Archer, meanwhile, is getting accosted again in his quarters by Anke, who’s doing everything she can to seduce him short of physically launching herself at his genitals.
They’re interrupted by Bellhop Twin #1, who tries to kidnap Anke at gunpoint. Archer rescues her using a badass move involving hairspray and candles, so Anke chooses to repay him for saving her life by… you guessed it, launching herself at his genitals.
Her father chooses this exact moment to walk in, because that’s the type of day Archer’s going to be having today. Anke blames Archer for everything, but at least she convinces her dad not to press charges afterwards. They let Suspected Pedophile Sterling Archer stick around for the party, too, and he continues to get groped by Lady Miss Fingerbang at random intervals.
Fearing that the contract with Mr. Billionaire is at risk, Malory sets out to seduce Conrad Schlotz herself, but she’s beaten to the punch by none other than Pam Poovey. Of course Malory doesn’t let this stop her from getting her way, and weasels her way into a threesome with Conrad and Pam.
Elsewhere, Archer and Lana look over the security feeds. Archer sees who he thinks is the guy he set on fire walking around totally not on fire (when it’s actually Bellhop Twin #2), so in an attempt to prove he was right, Archer runs off to intercept the dude. Lana gives chase when she realizes Archer’s gun is unloaded.
Archer has a head start, though, so when the power goes out, Archer’s stranded by himself in the hotel lobby. Anke magically appears again, this time going full-on topless. And then the remaining two bad guys appear with their automatic rifles.
Archer and Anke manage to get on a snowmobile and drive off just as bunch of backup villain snowmobiles show up and give chase.
Archer lives up to his World’s Greatest Secret Agent title by picking off the bad guys one by one, and saving Anke’s life yet again. During the fight, though, Archer and Anke bond over their similar lifestyles – having one parent who was more or less absent, being shuffled off to boarding schools and summer camps all the time, etc – and end up pretty friendly with each other.
And then Lana rolls up to see Archer with his hands on Anke’s boobs. Yurp.
Archer: [Anke] obviously needs someone on her constantly! So I will be that someone who is constantly… on her.

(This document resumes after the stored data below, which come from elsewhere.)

omit [NeZero n] in
/-- `Σ_l E_n(l;μ) ≤ 2ζ_2 (24 ζ_d)^{d−1}`, uniformly in `n` (`B5Hk163Alias.sum_mixed_decay_le`). [folklore] -/
theorem sum_Ew_le (hd : 0 < d) (μ : Fin d) :
    ∑ k : Fin d → Fin n, Ew n μ k ≤ 2 * zetaC 2 * (24 * zetaC d) ^ (d - 1) :=
  sum_mixed_decay_le n hd μ

omit [NeZero n] in
/-- `0 ≤ Σ_l D_n(l)`. [folklore] -/
theorem sum_Dw_nonneg : 0 ≤ ∑ k : Fin d → Fin n, Dw n k := Finset.sum_nonneg (fun k _ => Dw_nonneg n k)

end Weights

/-! ## §2. The alias-decay dictionary of the leaves, in weight form -/

section Leaves

variable (n : ℕ) [NeZero n]

/-- `‖ūC(p′+l)‖·wt(l) ≤ D_n(l)` for EVERY `l` on the fat region (at `l = 0` both sides are `≤ 12^d = D_n(0)`-trivial;
for `l ≠ 0` the whole quadratic gain `1/W_n(l) ≤ Π_ν ω^{−2/d}` is spread over the coordinates). [folklore] -/
theorem norm_uCbar_wt_le {r : ℝ} (hr : r ≤ 1 / 4) {q : Fin d → ℂ} (hq : q ∈ Fat d r) (k : Fin d → Fin n) :
    ‖uCbar n k q‖ * wt n k ≤ Dw n k := by
  have hu := norm_uCbar_le_prod n hr hq k
  by_cases hk : k = fun _ => 0
  · subst hk
    have hn : 1 ≤ n := Nat.one_le_iff_ne_zero.mpr (NeZero.ne n)
    have h1 : omega n 0 = 1 := omega_zero n hn
    rw [wt_zero, mul_one, Dw_zero]
    calc ‖uCbar n (fun _ => (0 : Fin n)) q‖ ≤ ∏ _ν : Fin d, 12 / omega n ((0 : Fin n) : ℕ) := hu
      _ = 12 ^ d := by simp [h1]
  · have hd : 0 < d := by
      by_contra h0
      have hd0 : d = 0 := by omega
      subst hd0
      exact hk (funext (fun ν => Fin.elim0 ν))
    rw [wt_of_ne n k hk]
    have hW := inv_W_le_prod_rpow n hd k hk
    calc ‖uCbar n k q‖ * (1 / W n k)
        ≤ (∏ ν, 12 / omega n (k ν)) * ∏ ν, omega n (k ν) ^ (-(2 : ℝ) / d) :=
          mul_le_mul hu hW (div_nonneg zero_le_one (W_nonneg n k))
            (Finset.prod_nonneg (fun ν _ => div_nonneg (by norm_num) (omega_pos n _ (k ν).isLt).le))
      _ = Dw n k := by unfold Dw; rw [Finset.prod_mul_distrib]

/-- the conjugate leaf: `‖uC(p′+l)‖·wt(l) ≤ D_n(l)` for every `l`. [folklore] -/
theorem norm_uC_wt_le {r : ℝ} (hr : r ≤ 1 / 4) {q : Fin d → ℂ} (hq : q ∈ Fat d r) (k : Fin d → Fin n) :
    ‖uC n k q‖ * wt n k ≤ Dw n k := by
  rw [uC_eq_conj, Complex.norm_conj]; exact norm_uCbar_wt_le n hr (conjVec_mem_fat hq) k

/-- `‖v̄C_μ(p′+l)‖ ≤ 12` (the first-power decay `12/ω` with `ω ≥ 1` dropped). [folklore] -/
theorem norm_vCbar_le_twelve {r : ℝ} (hr : r ≤ 1 / 4) {q : Fin d → ℂ} (hq : q ∈ Fat d r)
    (k : Fin d → Fin n) (μ : Fin d) : ‖vCbar n k q μ‖ ≤ 12 := by
  have h := norm_vCbar_le_omega n hr hq k μ
  have hω := one_le_omega n (k μ) (k μ).isLt
  have hω0 := omega_pos n (k μ) (k μ).isLt
  calc ‖vCbar n k q μ‖ ≤ 12 / omega n (k μ) := h
    _ ≤ 12 := by rw [div_le_iff₀ hω0]; nlinarith

/-- `‖vC_μ(p′+l)‖ ≤ 12`. [folklore] -/
theorem norm_vC_le_twelve {r : ℝ} (hr : r ≤ 1 / 4) {q : Fin d → ℂ} (hq : q ∈ Fat d r)
    (k : Fin d → Fin n) (μ : Fin d) : ‖vC n k q μ‖ ≤ 12 := by
  rw [vC_eq_conj, Complex.norm_conj]; exact norm_vCbar_le_twelve n hr (conjVec_mem_fat hq) k μ

/-- `‖∂_μ(p′+l)·ūC(p′+l)‖/W_n(l)² ≤ 4·E_n(l;μ)`, `l ≠ 0` (no decay in the `μ`-coordinate from the leaf; the
quadratic gain split unevenly, `B5Hk163Alias.inv_W_sq_le`). [folklore] -/
theorem norm_dC_uCbar_div_W_sq_le {r : ℝ} (hr : r ≤ 1 / 4) {q : Fin d → ℂ} (hq : q ∈ Fat d r)
    (k : Fin d → Fin n) (hk : k ≠ fun _ => 0) (μ : Fin d) :
    ‖dC n k q μ * uCbar n k q‖ * (1 / W n k ^ 2) ≤ 4 * Ew n μ k := by
  have h1 := norm_dC_mul_uCbar_le_prod n hr hq k μ
  have h2 := inv_W_sq_le n k hk μ
  have hP0 : 0 ≤ ∏ ν ∈ univ.erase μ, 12 / omega n (k ν) :=
    Finset.prod_nonneg (fun ν _ => div_nonneg (by norm_num) (omega_pos n _ (k ν).isLt).le)
  calc ‖dC n k q μ * uCbar n k q‖ * (1 / W n k ^ 2)
      ≤ (4 * ∏ ν ∈ univ.erase μ, 12 / omega n (k ν))
          * ((omega n (k μ) ^ 2)⁻¹ * ∏ ν ∈ univ.erase μ, omega n (k ν) ^ (-(2 : ℝ) / d)) :=
        mul_le_mul h1 h2 (by positivity) (by positivity)
    _ = 4 * Ew n μ k := by unfold Ew; rw [Finset.prod_mul_distrib]; ring

/-- the conjugate mirror: `‖conj ∂_μ(p′+l)·uC(p′+l)‖/W_n(l)² ≤ 4·E_n(l;μ)`, `l ≠ 0`. [folklore] -/
theorem norm_dCbar_uC_div_W_sq_le {r : ℝ} (hr : r ≤ 1 / 4) {q : Fin d → ℂ} (hq : q ∈ Fat d r)
    (k : Fin d → Fin n) (hk : k ≠ fun _ => 0) (μ : Fin d) :
    ‖dCbar n k q μ * uC n k q‖ * (1 / W n k ^ 2) ≤ 4 * Ew n μ k := by
  rw [dCbar_eq_conj, uC_eq_conj, ← map_mul, Complex.norm_conj]
  exact norm_dC_uCbar_div_W_sq_le n hr (conjVec_mem_fat hq) k hk μ

/-- the `W`-lower bound of a shifted denominator on the fat region: `(7/64)·W_n(l) ≤ ‖Δ(p′+l)‖`, `l ≠ 0`
(`B4StripSums.re_DeltaXi_shift_ge_W`). [folklore] -/
theorem W_le_norm_DeltaXi_shift {r : ℝ} (hr : r ≤ 1 / 4) (hdr : (d : ℝ) * r ^ 2 ≤ 1 / 16) {q : Fin d → ℂ}
    (hq : q ∈ Fat d r) (k : Fin d → Fin n) (hk : k ≠ fun _ => 0) :
    7 / 64 * W n k ≤ ‖DeltaXi n 0 (shift n k q)‖ :=
  (re_DeltaXi_shift_ge_W n 0 le_rfl hr hdr hq k hk).trans (Complex.re_le_norm _)

end Leaves

/-! ## §3. The REGULAR diagonal part: `diagG` minus the free fine-lattice diagonal `δ_{ll′}/Δ(p′+l)`, `l ≠ 0` -/

section Diagonal

variable (n : ℕ) [NeZero n]

/-- the regular part of the `δ_{μν}`-term: `A^{reg}(l,l′;μ) := diagG(l,l′;μ) − δ_{ll′}·[l ≠ 0]/Δ(p′+l)`; by the
case analysis of `B5G183Strip.diagG` it equals `R^G_μ/Y^G_μ` at `l = l′ = 0` and
`−ū(p′+l)v̄_μ(p′+l)·u(p′+l′)v_μ(p′+l′)·P(l,l′)/Y^G_μ` otherwise (`diagReg_zero`, `diagReg_of_ne`). [folklore] -/
noncomputable def diagReg (μ : Fin d) (k k' : Fin d → Fin n) (p : Fin d → ℂ) : ℂ :=
  diagG n μ k k' p - (if k = k' ∧ k ≠ (fun _ => 0) then 1 / DeltaXi n 0 (shift n k p) else 0)

/-- at `l = l′ = 0`: `A^{reg} = R^G_μ/Y^G_μ`. [folklore] -/
theorem diagReg_zero (μ : Fin d) (p : Fin d → ℂ) :
    diagReg n μ (fun _ => 0) (fun _ => 0) p = RG n μ p / YG n μ p := by
  unfold diagReg diagG
  rw [if_pos ⟨rfl, rfl⟩, if_neg (fun h => h.2 rfl), sub_zero]

/-- away from `l = l′ = 0`: `A^{reg}(l,l′;μ) = −ū(p′+l)v̄_μ(p′+l)·u(p′+l′)v_μ(p′+l′)·P(l,l′)/Y^G_μ`
(the free diagonal is exactly what was subtracted). [folklore] -/
theorem diagReg_of_ne (μ : Fin d) {k k' : Fin d → Fin n} (hkk : ¬ (k = (fun _ => 0) ∧ k' = (fun _ => 0)))
    (p : Fin d → ℂ) :
    diagReg n μ k k' p = -(uCbar n k p * vCbar n k p μ * (uC n k' p * vC n k' p μ) * pairD n k k' p / YG n μ p) := by
  unfold diagReg diagG
  rw [if_neg hkk]
  by_cases he : k = k'
  · have hk : k ≠ fun _ => 0 := fun h => hkk ⟨h, he.symm.trans h⟩
    rw [if_pos he, if_pos ⟨he, hk⟩]; ring
  · rw [if_neg he, if_neg (fun h => he h.1)]; ring

/-- the weight form of the pair factor: `‖P(l,l′)‖ ≤ B_c·(64/7)²·wt(l)·wt(l′)` unless `l = l′ = 0` (each shifted
denominator contributes its `W`-gain `‖Δ(p′+l)‖ ≥ (7/64)W_n(l)`). [folklore] -/
theorem norm_pairD_le_wt {κ : ℝ} (hκ : κ ≤ kappa183 d) {p : Fin d → ℂ} (hp : p ∈ Strip d κ)
    (k k' : Fin d → Fin n) (hkk : ¬ (k = (fun _ => 0) ∧ k' = (fun _ => 0))) :
    ‖pairD n k k' p‖ ≤ Bc d * (64 / 7) ^ 2 * wt n k * wt n k' := by
  have hr := rOf_le d
  have hdr := d_mul_rOf_sq_le d
  have hq : p ∈ Fat d (rOf d) := strip_subset_fat (rOf_pos d).le (hκ.trans (kappa183_le_rOf d)) hp
  have hB := one_le_Bc d
  have h1 : ‖(1 : ℂ)‖ ≤ 1 := by simp
  have hWΔ : ∀ l : Fin d → Fin n, l ≠ (fun _ => 0) → 7 / 64 * W n l ≤ ‖DeltaXi n 0 (shift n l p)‖ :=
    fun l hl => W_le_norm_DeltaXi_shift n hr hdr hq l hl
  have hWpos : ∀ l : Fin d → Fin n, l ≠ (fun _ => 0) → 0 < 7 / 64 * W n l :=
    fun l hl => by have := one_le_W n l hl; positivity
  unfold pairD
  by_cases hk : k = fun _ => 0
  · have hk' : k' ≠ fun _ => 0 := fun h => hkk ⟨hk, h⟩
    rw [if_pos hk, hk, wt_zero, wt_of_ne n k' hk', mul_one]
    have hW1 := one_le_W n k' hk'
    calc ‖1 / DeltaXi n 0 (shift n k' p)‖ ≤ 1 / (7 / 64 * W n k') := norm_div_le_of h1 (hWpos k' hk') (hWΔ k' hk')
      _ = (64 / 7) * (1 / W n k') := by field_simp
      _ ≤ Bc d * (64 / 7) ^ 2 * (1 / W n k') := by
          have h0 : 0 ≤ 1 / W n k' := by positivity
          nlinarith
  · rw [if_neg hk]
    by_cases hk' : k' = fun _ => 0
    · rw [if_pos hk', hk', wt_zero, wt_of_ne n k hk, mul_one]
      have hW1 := one_le_W n k hk
      calc ‖1 / DeltaXi n 0 (shift n k p)‖ ≤ 1 / (7 / 64 * W n k) := norm_div_le_of h1 (hWpos k hk) (hWΔ k hk)
        _ = (64 / 7) * (1 / W n k) := by field_simp
        _ ≤ Bc d * (64 / 7) ^ 2 * (1 / W n k) := by
            have h0 : 0 ≤ 1 / W n k := by positivity
            nlinarith
    · rw [if_neg hk', wt_of_ne n k hk, wt_of_ne n k' hk']
      have hW1 := one_le_W n k hk
      have hW1' := one_le_W n k' hk'
      have hprod : (7 / 64 * W n k) * (7 / 64 * W n k') ≤ ‖DeltaXi n 0 (shift n k p) * DeltaXi n 0 (shift n k' p)‖ := by
        rw [norm_mul]
        exact mul_le_mul (hWΔ k hk) (hWΔ k' hk') (hWpos k' hk').le (norm_nonneg _)
      calc ‖DeltaXi n 0 p / (DeltaXi n 0 (shift n k p) * DeltaXi n 0 (shift n k' p))‖
          ≤ Bc d / ((7 / 64 * W n k) * (7 / 64 * W n k')) :=
            norm_div_le_of (norm_DeltaXi0_le_Bc n hr hq) (mul_pos (hWpos k hk) (hWpos k' hk')) hprod
        _ = Bc d * (64 / 7) ^ 2 * (1 / W n k) * (1 / W n k') := by field_simp

/-- the explicit constant of the regular diagonal part (depends on `d` only). [folklore] -/
noncomputable def CDR (d : ℕ) : ℝ := 2 * Bc d / cY163 d + 144 * Bc d * (64 / 7) ^ 2 / cY163 d

/-- both summands of `CDR` are `≥ 0`. [folklore] -/
theorem CDR_parts_nonneg (d : ℕ) : 0 ≤ 2 * Bc d / cY163 d ∧ 0 ≤ 144 * Bc d * (64 / 7) ^ 2 / cY163 d := by
  have hB := (Bc_pos d).le
  have hc : 0 ≤ cY163 d := by unfold cY163; positivity
  exact ⟨div_nonneg (by linarith) hc, div_nonneg (by positivity) hc⟩

/-- `0 ≤ CDR d`. [folklore] -/
theorem CDR_nonneg (d : ℕ) : 0 ≤ CDR d := by
  obtain ⟨h1, h2⟩ := CDR_parts_nonneg d; unfold CDR; linarith

/-- **THE DECAYING BOUND OF THE REGULAR DIAGONAL PART**: `‖A^{reg}(l,l′;μ)‖ ≤ C_DR(d)·D_n(l)·D_n(l′)` for ALL
`l, l′` on the zero-free strip (product decay in both alias indices). [folklore] -/
theorem norm_diagReg_le {κ : ℝ} (hκ0 : 0 ≤ κ) (hκ : κ ≤ kappa183 d) {p : Fin d → ℂ} (hp : p ∈ Strip d κ)
    (μ : Fin d) (k k' : Fin d → Fin n) : ‖diagReg n μ k k' p‖ ≤ CDR d * Dw n k * Dw n k' := by
  have hr := rOf_le d
  have hdr := d_mul_rOf_sq_le d
  have hq : p ∈ Fat d (rOf d) := strip_subset_fat (rOf_pos d).le (hκ.trans (kappa183_le_rOf d)) hp
  obtain ⟨-, -, hY, -⟩ := denominators_lower n hκ0 hκ hp
  have hcY : 0 < cY163 d := by unfold cY163; positivity
  have hYμ : cY163 d ≤ ‖YG n μ p‖ := hY μ
  obtain ⟨hC1, hC2⟩ := CDR_parts_nonneg d
  have hDD : 0 ≤ Dw n k * Dw n k' := mul_nonneg (Dw_nonneg n k) (Dw_nonneg n k')
  by_cases hkk : k = (fun _ => 0) ∧ k' = (fun _ => 0)
  · obtain ⟨hk, hk'⟩ := hkk
    subst hk; subst hk'
    rw [diagReg_zero]
    have t1 : ‖RG n μ p / YG n μ p‖ ≤ 2 * Bc d / cY163 d := norm_div_le_of (norm_RG_le n hr hdr hq μ) hcY hYμ
    have h1 : 1 ≤ Dw n (fun _ : Fin d => (0 : Fin n)) * Dw n (fun _ : Fin d => (0 : Fin n)) :=
      one_le_mul_of_one_le_of_one_le (one_le_Dw_zero n) (one_le_Dw_zero n)
    calc ‖RG n μ p / YG n μ p‖ ≤ 2 * Bc d / cY163 d := t1
      _ ≤ CDR d * 1 := by unfold CDR; linarith
      _ ≤ CDR d * (Dw n (fun _ : Fin d => (0 : Fin n)) * Dw n (fun _ : Fin d => (0 : Fin n))) :=
          mul_le_mul_of_nonneg_left h1 (CDR_nonneg d)
      _ = _ := by ring
  · rw [diagReg_of_ne n μ hkk, norm_neg]
    have hu := norm_uCbar_wt_le n hr hq k
    have hu' := norm_uC_wt_le n hr hq k'
    have hv := norm_vCbar_le_twelve n hr hq k μ
    have hv' := norm_vC_le_twelve n hr hq k' μ
    have hP := norm_pairD_le_wt n hκ hp k k' hkk
    have hnum : ‖uCbar n k p * vCbar n k p μ * (uC n k' p * vC n k' p μ) * pairD n k k' p‖
        ≤ ‖uCbar n k p‖ * 12 * (‖uC n k' p‖ * 12) * (Bc d * (64 / 7) ^ 2 * wt n k * wt n k') :=
      nmul_le (nmul_le (nmul_le le_rfl hv) (nmul_le le_rfl hv')) hP
    have hfrac := norm_div_le_of hnum hcY hYμ
    have hre : ‖uCbar n k p‖ * 12 * (‖uC n k' p‖ * 12) * (Bc d * (64 / 7) ^ 2 * wt n k * wt n k') / cY163 d
        = 144 * Bc d * (64 / 7) ^ 2 / cY163 d * ((‖uCbar n k p‖ * wt n k) * (‖uC n k' p‖ * wt n k')) := by
      field_simp; ring
    have hww : (‖uCbar n k p‖ * wt n k) * (‖uC n k' p‖ * wt n k') ≤ Dw n k * Dw n k' :=
      mul_le_mul hu hu' (mul_nonneg (norm_nonneg _) (wt_nonneg n k')) (Dw_nonneg n k)
    calc _ ≤ _ := hfrac
      _ = _ := hre
      _ ≤ 144 * Bc d * (64 / 7) ^ 2 / cY163 d * (Dw n k * Dw n k') := mul_le_mul_of_nonneg_left hww hC2
      _ ≤ CDR d * (Dw n k * Dw n k') := by
          apply mul_le_mul_of_nonneg_right _ hDD; unfold CDR; linarith
      _ = CDR d * Dw n k * Dw n k' := by ring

Malory: That ‘crap’ is $300 a bottle and you can’t get it in America, so not another sip! And the rest of you make room in your luggage for ten liters apiece!
Malory: I know. What kind of limit is that?
Archer: You don’t want the World’s Greatest Secret Agent on the case? FINE. You want Countess Von Fingerbang to get kidnapped? FINE!
Anke: I am from Germany. Where the age of consent is 14…
Archer: What? What is it, the Alabama of Europe?
Anke: In many ways, yes.
Anke: Ray, what is a ‘blowjob’?
Ray: [to Archer] Shame on you! Fie and shame! [to Anke] And it’s something a grown-up does when he loves another grown-up.
Anke: Before it gets too dark, let me ask your opinion on something.
Archer: Wha- rezip! Rezip! REZIP!
Anke: Do you think I need a boob job?